Without a strong US-Japan trade treaty, competitors will seize a cumulative US$1.3bn in dairy sales over the next decade that would otherwise have been supplied by America. This might climb to US$5.4bn once CPTPP and the Japan-EU agreements are fully implemented, the report mooted.
“These agreements will give our competition a significant economic advantage that will enable them to increase their market share in Japan, costing the US dairy industry billions of dollars in lost sales,” said Tom Vilsack, USDEC's chief executive and a former agriculture secretary.
He added that he hoped the report would provide “fresh ammunition to our negotiators,” when the first round of talks began last month on reducing tariffs on agricultural and industrial products.
Also chiming in was Jim Mulhern, chief executive of the National Milk Producers Federation, who said, “US dairy farmers are facing economic hardships, and expanding opportunities overseas is the best way to counter that.

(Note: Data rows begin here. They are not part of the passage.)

/-! ### §1 The Kosters–Pannekoek repair per curve, GRANTED {hT₂, P1-bar, modularity} -/

/-- **Manin's `p`-part at a lattice-optimal datum from the auxiliary unit twist, GRANTED hT₂, P1-bar and modularity** — the
proof of `TwistDegreeStepFiveSevenUnitTwist.not_dvd_optimal_c_of_kato_of_unitTwist` verbatim, with the universal F″ replaced by the
per-class socket `katoNeronBody_of_sl2NeronValuesBar_of_isDeRhamAt` inside `exists_member_not_dvd_c_of_tameTwist57_at`, its de Rham
input on the class of `Vχ` being the theorem `DeRhamAtFiveSeven.isDeRham_adicCompletion_rat_fiveSeven_of_unitTwist_member` (this uses
«`V` additive, `E[p]` irreducible, no `Iₙ*` at `p`» and `V ∼ V₀`). Data: `V₀` globally minimal with a LATTICE-OPTIMAL datum `D₀`, `q ≠ 2, p`
a prime where `V₀` is good or multiplicative, `Vχ` a globally minimal model of `V₀ ⊗ χ_{q*}` whose class has no `ℚ_p`-rational point of
order `p`, `s² = q*`, and (L) `Λ(D₀.f) ⊆ s·Λ(g) + p·Λ(D₀.f)` for every newform `g` of `Vχ`. Then `p ∤ c(D₀)`. CONDITIONAL on the cite-only
hT₂ / P1-bar. [cite: Kato2004Asterisque, Thm. 6.6 (1) (p. 163), (8.1.3) (p. 180), Thm. 9.7 (p. 189)] [cite: Kato1993LNM1553, Ch. II Prop. 1.2.3 and Ex. 1.3.5]
[cite: Stevens1989, Lemma (5.2) p. 96] [cite: KostersPannekoek2017, Thm. 1 and Cor. 2] -/
theorem not_dvd_optimal_c_of_expStarTower_of_sl2NeronValuesBar_of_unitTwist
    (hT₂ : exists_smul_range_expStarCoord_tower_iff_trace_log) (hP1 : exists_member_sl2ZetaElement_neron_values_bar)
    (hnf : exists_isNewformOf) (hp57 : p = 5 ∨ p = 7)
    (V : WeierstrassCurve ℚ) [V.IsElliptic] [V.IsGloballyMinimal] (hadd : Addv V p) (hirr : Irr V p)
    (hK : ∀ (v : HeightOneSpectrum ℤ) (n : ℕ), natGenerator v = p → V.kodairaSymbolAt v ≠ KodairaSymbol.Istar n)
    (V₀ : WeierstrassCurve ℚ) [V₀.IsElliptic] [V₀.IsGloballyMinimal] [NeZero (V₀.conductorNorm ℤ)] (hiso : IsIsogenous V V₀)
    (D₀ : ModularParametrizationData V₀ (V₀.conductorNorm ℤ))
    (hopt₀ : ∀ z ∈ D₀.L.lattice, ∃ w ∈ periodLattice D₀.f, z = D₀.c * w)
    {q : ℕ} [Fact q.Prime] (hq2 : q ≠ 2) (hqp : q ≠ p)
    (hq : V₀.HasGoodReductionAtPrime q ∨ V₀.HasMultiplicativeReductionAtPrime q)
    (Vχ : WeierstrassCurve ℚ) [Vχ.IsElliptic] [Vχ.IsGloballyMinimal] [NeZero (Vχ.conductorNorm ℤ)]
    (v : VariableChange ℚ) (hv : v • V₀.quadraticTwist (((-1 : ℤ) ^ (q / 2) * q : ℤ) : ℚ) = Vχ)
    (hPTχ : ∀ (W' : WeierstrassCurve ℚ) [W'.IsElliptic] [W'.IsGloballyMinimal], IsIsogenous Vχ W' →
      ∀ P : (W'.baseChange ℚ_[p]).toAffine.Point, p • P = 0 → P = 0)
    (s : ℂ) (hs2 : s ^ 2 = (((-1 : ℤ) ^ (q / 2) * q : ℤ) : ℂ))
    (hL : ∀ (N' : ℕ) [NeZero N'] (g : CuspForm (Gamma0 N') 2), IsNewformOf Vχ g →
      ∀ z ∈ periodLattice D₀.f, ∃ w ∈ periodLattice g, ∃ y ∈ periodLattice D₀.f,
        z = s * w + (p : ℂ) * y) :
    ¬ (p : ℤ) ∣ D₀.c := by
  have hp2 : p ≠ 2 := by omega
  -- `Vχ` additive at `p`, `E^χ[p]` irreducible
  have hadd₀ : Addv V₀ p := (X2.addv_iff_of_isIsogenous (p := p) hiso).mp hadd
  have hirr₀ : Irr V₀ p := (X12.irr_iff_of_isIsogenous hiso p).mp hirr
  have haddχ : Addv Vχ p := AddvUnitTwist.addv_of_model_twist_auxPrime hp2 Fact.out hqp hadd₀ ⟨v, hv⟩
  have hd0 : ((((-1 : ℤ) ^ (q / 2) * q : ℤ)) : ℚ) ≠ 0 := by
    have : ((-1 : ℤ) ^ (q / 2) * q : ℤ) ≠ 0 :=
      mul_ne_zero (pow_ne_zero _ (by norm_num)) (by exact_mod_cast (Fact.out : q.Prime).ne_zero)
    exact_mod_cast this
  have hv' : v⁻¹ • Vχ = V₀.quadraticTwist (((-1 : ℤ) ^ (q / 2) * q : ℤ) : ℚ) := by rw [← hv, inv_smul_smul]
  have hirrχ : Irr Vχ p :=
    BurungaleSkinnerTianWan2024.hasIrreducibleModPGaloisRep_of_smul_eq_quadraticTwist V₀ Vχ p hd0 hv' hirr₀
  -- the lever on the twisted class through the per-class socket, de Rham DISCHARGED; transported to `Vχ`
  obtain ⟨A, hEA, hMA, DA, hisoA, hcA⟩ := exists_member_not_dvd_c_of_tameTwist57_at hnf Vχ hp57 haddχ hirrχ hPTχ (by
    intro W₀ _ _ hiso₀ M _ g hg hp5 hng hnm hirr' m _ hcop hcl χ hχ hχ1 hord ϖ r
    refine katoNeronBody_of_sl2NeronValuesBar_of_isDeRhamAt hT₂ cupLogInjective_and_hasDualExp_of_isDeRham_holds hP1 W₀ p
      ?_ g hg hp5 hng hnm hirr' m hcop hcl χ hχ hχ1 hord ϖ r
    intro w hpw _ _ _ hp' _
    exact DeRhamAtFiveSeven.isDeRham_adicCompletion_rat_fiveSeven_of_unitTwist_member V hp57 hadd hirr hK V₀ hiso hq2 hqp Vχ
      v hv W₀ hiso₀ w hpw hp')
  haveI := hEA
  haveI := hMA
  obtain ⟨Dχ, hcχ⟩ :=
    ManinFrameTransport.exists_modularParametrizationData_not_dvd_of_partner Vχ hp.out hirrχ hisoA DA hcA
  -- Stevens and the lattice algebra
  exact not_dvd_c_of_twistedPeriodDecomposition D₀ Dχ hp.out hopt₀ hcχ s
    (smul_mem_neronLattice_of_twist D₀ Dχ hq2 hq v hv s hs2) (hL _ Dχ.f Dχ.isNewformOf)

“A trade deal with Japan that significantly expands dairy access would make 2019 a brighter year.”
The US might already have been in the driving seat, had it not pulled out of the Trans-Pacific Partnership, the forerunner to CPTPP, which former president Obama had been vigorously negotiating until the end of his term.

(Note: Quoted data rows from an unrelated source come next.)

import Summits.CriticalPhenomena.PercolationContinuityZ3.Theorems.FK.RandomClusterEdgeCountChernoff
import Summits.CriticalPhenomena.PercolationContinuityZ3.Theorems.FK.PressureConvexity
import HarnessLib

/-!
# LARGE DEVIATIONS OF THE RANDOM-CLUSTER MODEL, VIII: THE TWO-PARAMETER EXPONENTIAL FAMILY IN `(π, κ) = (log(p/(1−p)), log q)` WITH
# NATURAL STATISTIC THE PAIR `(|ω|, k^B(ω))` — JOINT MOMENT GENERATING FUNCTION AND HALF-PLANE CHERNOFF BOUNDS (any finite graph, any
# wired set; Grimmett 2006 Thm. (4.58) and §4.5 (4.72), (4.80); Ellis 2006 Thm. II.6.1, §VII.3)

Claimed R42 (8)(c) in the cell INBOX at 2026-08-29T14:40:45Z by fkp-10a gen 360 (NEW CLAIM #8 of the gen), addressed to coordinator fk-4 gen 299 (seated 12:03Z 2026-08-29; R182–R188 in force; ruling R189 requested); lineage row FO-10a-g360j (self-suggested), package g360-jointld, label JC-A.
Helper file of the `fk-continuity` build cell (bschramm lane; `--supports stmt-CriticalPhenomena-4575`; fkp-10a gen 360,
package g360-jointld, label JC-A); builds on p205010 (kernel theorem, internal audit signed; external expert review
pending). No definitions, no named facts, no sorries; standard axioms.
UNCONDITIONAL (random-cluster measure `φ^B_{G,p,q}` of ANY finite simple graph `G` with ANY wired vertex set `B`, `p, p' ∈ (0,1)`,
`q, q' > 0`; `|ω|` = number of open edges, `k^B(ω) = clusterCount ω B`, `|E| = |E(G)|`, `L(p,q) = log Z^B_{G,p,q} − |E| log(1−p)`).
Scope: finite-volume identities and inequalities (no infinite-volume statement, no `p_c`, nothing about FH / TP_FK).

With `t = log(p'(1−p)/(p(1−p')))`, `s = log(q'/q)`:

* **`rcExpect_exp_mul_card_add_mul_clusterCount`** — THE JOINT MOMENT GENERATING FUNCTION
  `E^B_{G,p,q} e^{t|ω| + s k^B(ω)} = ((1−p)/(1−p'))^{|E|} · Z(p',q')/Z(p,q)` (`rcWeight_eq_mul_ratio₂`): the random-cluster measures are
  a two-parameter exponential family in `(π, κ)` with natural statistic `(|ω|, k^B)` and cumulant generating function the increment of the
  jointly convex `L` (tree: `convexOn_log_rcPartitionFunction_logistic_exp`); `log_rcExpect_exp_mul_card_add_mul_clusterCount`;
* `mul_rcExpect_card_add_mul_rcExpect_clusterCount_le_sub` — the SUPPORTING-HYPERPLANE (tangent) inequality
  `t E_{p,q}|ω| + s E_{p,q} k ≤ L(p',q') − L(p,q)` (the tree's `log_rcPartitionFunction_sub_ge₂` rearranged);
* **`rcExpect_indicator_le_linear_le`** / `rcMeasure_real_le_linear_le` — HALF-PLANE CHERNOFF BOUND, every direction `(t,s)` and level `a`:
  `φ^B_{G,p,q}{a ≤ t|ω| + s k^B} ≤ exp(−(a − (L(p',q') − L(p,q))))` — the finite-volume form of the upper large-deviation bound for the pair
  `(|ω|, k^B)` over half-planes (Ellis II.6.1 (b) in `ℝ²`).

## References

* G. Grimmett, *The Random-Cluster Model*, Springer (2006), §1.2 eq. (1.2), §4.5 Thm. (4.58), (4.72), (4.80). [Grimmett2006]
* R. S. Ellis, *Entropy, Large Deviations, and Statistical Mechanics*, Springer (2006), Thm. II.6.1, §VII.3. [Ellis2006]
-/

noncomputable section

namespace Summit.CriticalPhenomena.PercolationContinuityZ3.Theorems.FK

namespace RandomClusterLargeDeviations

open Finset Set
open Literature.Probability.LatticeModels Literature.Probability.Percolation

variable {V : Type*} [Fintype V] [DecidableEq V] (G : SimpleGraph V) [DecidableRel G.Adj]

/-! ### The joint moment generating function of `(|ω|, k^B)` -/

/-- **THE JOINT MOMENT GENERATING FUNCTION**: for `p, p' ∈ (0,1)`, `q, q' > 0`, any wired set `B`, with `t = log(p'(1−p)/(p(1−p')))` and
`s = log(q'/q)`: `E^B_{G,p,q} e^{t|ω| + s k^B(ω)} = ((1−p)/(1−p'))^{|E|} · Z^B_{G,p',q'}/Z^B_{G,p,q}`.
[cite: Grimmett2006, §4.5 Thm. (4.58), (4.72), (4.80); Ellis2006, §VII.3] -/
theorem rcExpect_exp_mul_card_add_mul_clusterCount {p p' q q' : ℝ} (hp : p ∈ Set.Ioo (0 : ℝ) 1) (hp' : p' ∈ Set.Ioo (0 : ℝ) 1)
    (hq : 0 < q) (hq' : 0 < q') (B : Set V) :
    rcExpect G p q B (fun ω => Real.exp (Real.log (p' * (1 - p) / (p * (1 - p'))) * #ω +
        Real.log (q' / q) * clusterCount (↑ω : BondConfig V) B)) =
      ((1 - p) / (1 - p')) ^ #G.edgeFinset * (rcPartitionFunction G p' q' B / rcPartitionFunction G p q B) := by
  have hpI : p ∈ Set.Icc (0 : ℝ) 1 := ⟨hp.1.le, hp.2.le⟩
  have h1p : 0 < 1 - p := sub_pos.2 hp.2
  have h1p' : 0 < 1 - p' := sub_pos.2 hp'.2
  -- `Z(p',q')/Z(p,q) = E_{p,q}[(p'/p)^{|ω|}((1−p')/(1−p))^{|E∖ω|}(q'/q)^{k}]`
  have hquot : rcPartitionFunction G p' q' B / rcPartitionFunction G p q B =
      rcExpect G p q B (fun ω => (p' / p) ^ #ω * ((1 - p') / (1 - p)) ^ #(G.edgeFinset \ ω) *
        (q' / q) ^ clusterCount (↑ω : BondConfig V) B) := by
    rw [rcExpect, rcPartitionFunction, Finset.sum_div]
    refine Finset.sum_congr rfl fun ω _ => ?_
    rw [rcWeight_eq_mul_ratio₂ G hp hq p' q' B ω, mul_div_right_comm]
  have h2 : rcExpect G p q B (fun ω => (p' / p) ^ #ω * ((1 - p') / (1 - p)) ^ #(G.edgeFinset \ ω) *
        (q' / q) ^ clusterCount (↑ω : BondConfig V) B) =
      ((1 - p') / (1 - p)) ^ #G.edgeFinset * rcExpect G p q B (fun ω =>
        Real.exp (Real.log (p' * (1 - p) / (p * (1 - p'))) * #ω + Real.log (q' / q) * clusterCount (↑ω : BondConfig V) B)) := by
    rw [← rcExpect_const_mul]
    refine rcExpect_congr G p q B fun ω hω => ?_
    rw [ratio_pow_mul_pow_eq G hp hp' hω, Real.exp_add,
      ← Real.exp_log (pow_pos (div_pos hq' hq) (clusterCount (↑ω : BondConfig V) B)), Real.log_pow,
      mul_comm (↑(clusterCount (↑ω : BondConfig V) B) : ℝ) (Real.log (q' / q))]
    ring
  rw [hquot, h2, ← mul_assoc, ← mul_pow, div_mul_div_comm, mul_comm (1 - p) (1 - p'), div_self (by positivity), one_pow, one_mul]

/-- **THE JOINT CUMULANT GENERATING FUNCTION IS THE INCREMENT OF `L(p,q) = log Z(p,q) − |E| log(1−p)`**:
`log E_{p,q} e^{t|ω| + s k} = L(p',q') − L(p,q)`. [cite: Grimmett2006, §4.5 Thm. (4.58), (4.72); Ellis2006, (2.28)] -/
theorem log_rcExpect_exp_mul_card_add_mul_clusterCount {p p' q q' : ℝ} (hp : p ∈ Set.Ioo (0 : ℝ) 1) (hp' : p' ∈ Set.Ioo (0 : ℝ) 1)
    (hq : 0 < q) (hq' : 0 < q') (B : Set V) :
    Real.log (rcExpect G p q B (fun ω => Real.exp (Real.log (p' * (1 - p) / (p * (1 - p'))) * #ω +
        Real.log (q' / q) * clusterCount (↑ω : BondConfig V) B))) =
      (Real.log (rcPartitionFunction G p' q' B) - #G.edgeFinset * Real.log (1 - p')) -
        (Real.log (rcPartitionFunction G p q B) - #G.edgeFinset * Real.log (1 - p)) := by
  have h1p : 0 < 1 - p := sub_pos.2 hp.2
  have h1p' : 0 < 1 - p' := sub_pos.2 hp'.2
  have hZ := rcPartitionFunction_pos G ⟨hp.1.le, hp.2.le⟩ hq B
  have hZ' := rcPartitionFunction_pos G ⟨hp'.1.le, hp'.2.le⟩ hq' B
  rw [rcExpect_exp_mul_card_add_mul_clusterCount G hp hp' hq hq' B,
    Real.log_mul (pow_pos (div_pos h1p h1p') _).ne' (div_pos hZ' hZ).ne', Real.log_pow, Real.log_div h1p.ne' h1p'.ne',
    Real.log_div hZ'.ne' hZ.ne']
  ring

/-! ### The supporting hyperplane and the half-plane Chernoff bound -/

/-- **SUPPORTING-HYPERPLANE INEQUALITY `t E_{p,q}|ω| + s E_{p,q} k ≤ L(p',q') − L(p,q)`** (Jensen; the tree's
`log_rcPartitionFunction_sub_ge₂` rearranged with `log((1−p')/(1−p))·|E|` moved into `L`). [cite: Grimmett2006, Thm. (4.58) (proof)] -/
theorem mul_rcExpect_card_add_mul_rcExpect_clusterCount_le_sub {p p' q q' : ℝ} (hp : p ∈ Set.Ioo (0 : ℝ) 1)
    (hp' : p' ∈ Set.Ioo (0 : ℝ) 1) (hq : 0 < q) (hq' : 0 < q') (B : Set V) :
    Real.log (p' * (1 - p) / (p * (1 - p'))) * rcExpect G p q B (fun ω => (#ω : ℝ)) +
        Real.log (q' / q) * rcExpect G p q B (fun ω => (clusterCount (↑ω : BondConfig V) B : ℝ)) ≤
      (Real.log (rcPartitionFunction G p' q' B) - #G.edgeFinset * Real.log (1 - p')) -
        (Real.log (rcPartitionFunction G p q B) - #G.edgeFinset * Real.log (1 - p)) := by
  have h := log_rcPartitionFunction_sub_ge₂ G hp hp' hq hq' B
  have h1p : 0 < 1 - p := sub_pos.2 hp.2
  have h1p' : 0 < 1 - p' := sub_pos.2 hp'.2
  have hlog : Real.log (p' * (1 - p) / (p * (1 - p'))) = Real.log (p' / p) - Real.log ((1 - p') / (1 - p)) := by
    rw [← Real.log_div (div_pos hp'.1 hp.1).ne' (div_pos h1p' h1p).ne']
    congr 1
    field_simp
  have hlog' : Real.log ((1 - p') / (1 - p)) = Real.log (1 - p') - Real.log (1 - p) := Real.log_div h1p'.ne' h1p.ne'
  rw [hlog]
  rw [hlog'] at h ⊢
  linarith

/-- **HALF-PLANE CHERNOFF BOUND**: for every direction `(t,s)` realised by `p' ∈ (0,1)`, `q' > 0` and every level `a`,
`φ^B_{G,p,q}{a ≤ t|ω| + s k^B(ω)} ≤ exp(−(a − (L(p',q') − L(p,q))))`. [cite: Ellis2006, Thm. II.6.1 (b) (proof); Grimmett2006, Thm. (4.58)] -/
theorem rcExpect_indicator_le_linear_le {p p' q q' : ℝ} (hp : p ∈ Set.Ioo (0 : ℝ) 1) (hp' : p' ∈ Set.Ioo (0 : ℝ) 1) (hq : 0 < q)
    (hq' : 0 < q') (B : Set V) (a : ℝ) :
    rcExpect G p q B (fun ω => if a ≤ Real.log (p' * (1 - p) / (p * (1 - p'))) * #ω +
        Real.log (q' / q) * clusterCount (↑ω : BondConfig V) B then 1 else 0) ≤
      Real.exp (-(a - ((Real.log (rcPartitionFunction G p' q' B) - #G.edgeFinset * Real.log (1 - p')) -
        (Real.log (rcPartitionFunction G p q B) - #G.edgeFinset * Real.log (1 - p))))) := by
  have hpI : p ∈ Set.Icc (0 : ℝ) 1 := ⟨hp.1.le, hp.2.le⟩
  set X : Finset (Sym2 V) → ℝ := fun ω => Real.log (p' * (1 - p) / (p * (1 - p'))) * #ω +
    Real.log (q' / q) * clusterCount (↑ω : BondConfig V) B with hX
  -- Markov: `1{a ≤ X} ≤ e^{X − a}`
  have hmono : rcExpect G p q B (fun ω => if a ≤ X ω then 1 else 0) ≤
      rcExpect G p q B (fun ω => Real.exp (-a) * Real.exp (X ω)) := by
    refine rcExpect_mono G hpI hq B fun ω _ => ?_
    split_ifs with h
    · rw [← Real.exp_add]
      linarith [Real.add_one_le_exp (-a + X ω)]
    · positivity
  have hpos : 0 < rcExpect G p q B (fun ω => Real.exp (X ω)) := by
    rw [hX, rcExpect_exp_mul_card_add_mul_clusterCount G hp hp' hq hq' B]
    exact mul_pos (pow_pos (div_pos (sub_pos.2 hp.2) (sub_pos.2 hp'.2)) _)
      (div_pos (rcPartitionFunction_pos G ⟨hp'.1.le, hp'.2.le⟩ hq' B) (rcPartitionFunction_pos G hpI hq B))
  calc rcExpect G p q B (fun ω => if a ≤ X ω then 1 else 0)
      ≤ Real.exp (-a) * rcExpect G p q B (fun ω => Real.exp (X ω)) := by rwa [← rcExpect_const_mul]
    _ = Real.exp (-(a - ((Real.log (rcPartitionFunction G p' q' B) - #G.edgeFinset * Real.log (1 - p')) -
          (Real.log (rcPartitionFunction G p q B) - #G.edgeFinset * Real.log (1 - p))))) := by
        rw [← Real.exp_log hpos, ← Real.exp_add, hX, log_rcExpect_exp_mul_card_add_mul_clusterCount G hp hp' hq hq' B]
        congr 1
        ring

/-- **HALF-PLANE CHERNOFF BOUND, measure form**: `φ^B_{G,p,q}{η | a ≤ t|η| + s k^B(η)} ≤ exp(−(a − (L(p',q') − L(p,q))))`.
[cite: Ellis2006, Thm. II.6.1 (b); Grimmett2006, Thm. (4.58)] -/
theorem rcMeasure_real_le_linear_le {p p' q q' : ℝ} (hp : p ∈ Set.Ioo (0 : ℝ) 1) (hp' : p' ∈ Set.Ioo (0 : ℝ) 1) (hq : 0 < q)
    (hq' : 0 < q') (B : Set V) (a : ℝ) :
    (rcMeasure G p q B).real {η : BondConfig V | a ≤ Real.log (p' * (1 - p) / (p * (1 - p'))) * η.ncard +
        Real.log (q' / q) * clusterCount η B} ≤
      Real.exp (-(a - ((Real.log (rcPartitionFunction G p' q' B) - #G.edgeFinset * Real.log (1 - p')) -
        (Real.log (rcPartitionFunction G p q B) - #G.edgeFinset * Real.log (1 - p))))) := by
  classical
  rw [rcMeasure_real_eq_rcExpect G ⟨hp.1.le, hp.2.le⟩ hq B]
  refine le_of_eq_of_le (rcExpect_congr G p q B fun ω _ => ?_) (rcExpect_indicator_le_linear_le G hp hp' hq hq' B a)
  simp only [Set.mem_setOf_eq, Set.ncard_coe_finset]

end RandomClusterLargeDeviations

end Summit.CriticalPhenomena.PercolationContinuityZ3.Theorems.FK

With its “America First” agenda, leaving the putative block was among the first decisions made by the Trump administration when it came to office. It has instead sought bilateral negotiations with trading partners under the threat of punitive tariffs in an effort to conclude trade agreements under favorable terms for American interests.
Although Japan earlier was hesitant about the idea of a free trade accord with the US because of its priority on multilateral free trade regimes, the government agreed to the bilateral talks. It said they would negotiate an agreement for trade in goods, not a comprehensive FTA—which Washington later claimed it would be pursuing with Tokyo.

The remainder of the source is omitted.